_INSTRUCTIONS TO FOLLOW_
Give the data again exactly, from its opening line through the line in which "[cite: Balaban1985BackgroundPropagators, (3.27)" appears.

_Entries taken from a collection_
====

/-- ★★ **THE INVERSE READER WITH INPUT (ii) IN N06's KERNEL-BOUND CURRENCY**: as §3 `rawEntryLetters_toMatrix_ringInverse_located`, with the centre's
decay supplied as a pointwise kernel bound on the right inverse `Ψ₀` (`‖Ψ₀(δ_x ⊗ E)(y)‖ ≤ B_G‖E‖e^{−ρ d(ℓ y, ℓ x)}` — Theorem 3.10's (3.108) at ONE background,
its owner's) plus the basis numerals `cb, cl ≥ 0`; location map `(x,k) ↦ ℓ x`; conclusion constant `2·(cb·cl·B_G)`.
[cite: Balaban1985BackgroundPropagators, (3.27) p.395, (3.60)–(3.65) p.402, (3.86) p.407, Thm 3.10 (3.107)–(3.108) p.416; Balaban1988RG2Cluster, p.13, p.15] -/
theorem rawEntryLetters_toMatrix_ringInverse_located_of_kernelBound (Φ : E → Module.End ℂ (X → 𝔸)) {Ψ₀ : Module.End ℂ (X → 𝔸)}
    (ℓ : X → UT Nf) {R ρ B BG cb cl : ℝ} {m : ℕ}
    (hA : RawEntryLetters (fun u => LinearMap.toMatrix ((Pi.basis fun _ : X => b).reindex (Equiv.sigmaEquivProd X κ))
      ((Pi.basis fun _ : X => b).reindex (Equiv.sigmaEquivProd X κ)) (Φ u)) (fun p : X × κ => ℓ p.1) R ρ B)
    (h0 : Φ 0 * Ψ₀ = 1)
    (hcb : ∀ (a : 𝔸) (k : κ), ‖b.repr a k‖ ≤ cb * ‖a‖) (hcb0 : 0 ≤ cb) (hcl : ∀ l, ‖b l‖ ≤ cl) (hcl0 : 0 ≤ cl) (hBG : 0 ≤ BG)
    (hO : ∀ x y (a : 𝔸), ‖Ψ₀ (Pi.single x a) y‖ ≤ BG * ‖a‖ * Real.exp (-(ρ * tdist1 Nf (ℓ y) (ℓ x))))
    (hfib : ∀ y : UT Nf, (univ.filter fun p : X × κ => ℓ p.1 = y).card ≤ m) (hR : 0 < R)
    {ρ' : ℝ} (hρ'0 : 0 ≤ ρ') (hρ' : ρ' < ρ) :
    RawEntryLetters (fun u => LinearMap.toMatrix ((Pi.basis fun _ : X => b).reindex (Equiv.sigmaEquivProd X κ))
        ((Pi.basis fun _ : X => b).reindex (Equiv.sigmaEquivProd X κ)) (Ring.inverse (Φ u))) (fun p : X × κ => ℓ p.1)
      (R / (4 * (B * (cb * cl * BG) * (m * B6.c0 1 ((ρ - ρ') / 3) ^ ν) * (m * B6.c0 1 ((ρ - ρ') / 3) ^ ν)) + 1)) ρ'
      (2 * (cb * cl * BG)) :=
  rawEntryLetters_toMatrix_ringInverse_located b Φ hA h0 (toMatrix_decay_of_kernelBound b Ψ₀ hcb hcb0 hcl hBG ℓ hO)
    (mul_nonneg (mul_nonneg hcb0 hcl0) hBG) hfib hR hρ'0 hρ'

end KernelBound

end Literature.MathematicalPhysics.QuantumFieldTheory.Balaban1983to89.B13InverseOperatorCoordinates

end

====

_TASK RESULT_
/-- ★★ **THE INVERSE READER WITH INPUT (ii) IN N06's KERNEL-BOUND CURRENCY**: as §3 `rawEntryLetters_toMatrix_ringInverse_located`, with the centre's
decay supplied as a pointwise kernel bound on the right inverse `Ψ₀` (`‖Ψ₀(δ_x ⊗ E)(y)‖ ≤ B_G‖E‖e^{−ρ d(ℓ y, ℓ x)}` — Theorem 3.10's (3.108) at ONE background,
its owner's) plus the basis numerals `cb, cl ≥ 0`; location map `(x,k) ↦ ℓ x`; conclusion constant `2·(cb·cl·B_G)`.
[cite: Balaban1985BackgroundPropagators, (3.27) p.395, (3.60)–(3.65) p.402, (3.86) p.407, Thm 3.10 (3.107)–(3.108) p.416; Balaban1988RG2Cluster, p.13, p.15] -/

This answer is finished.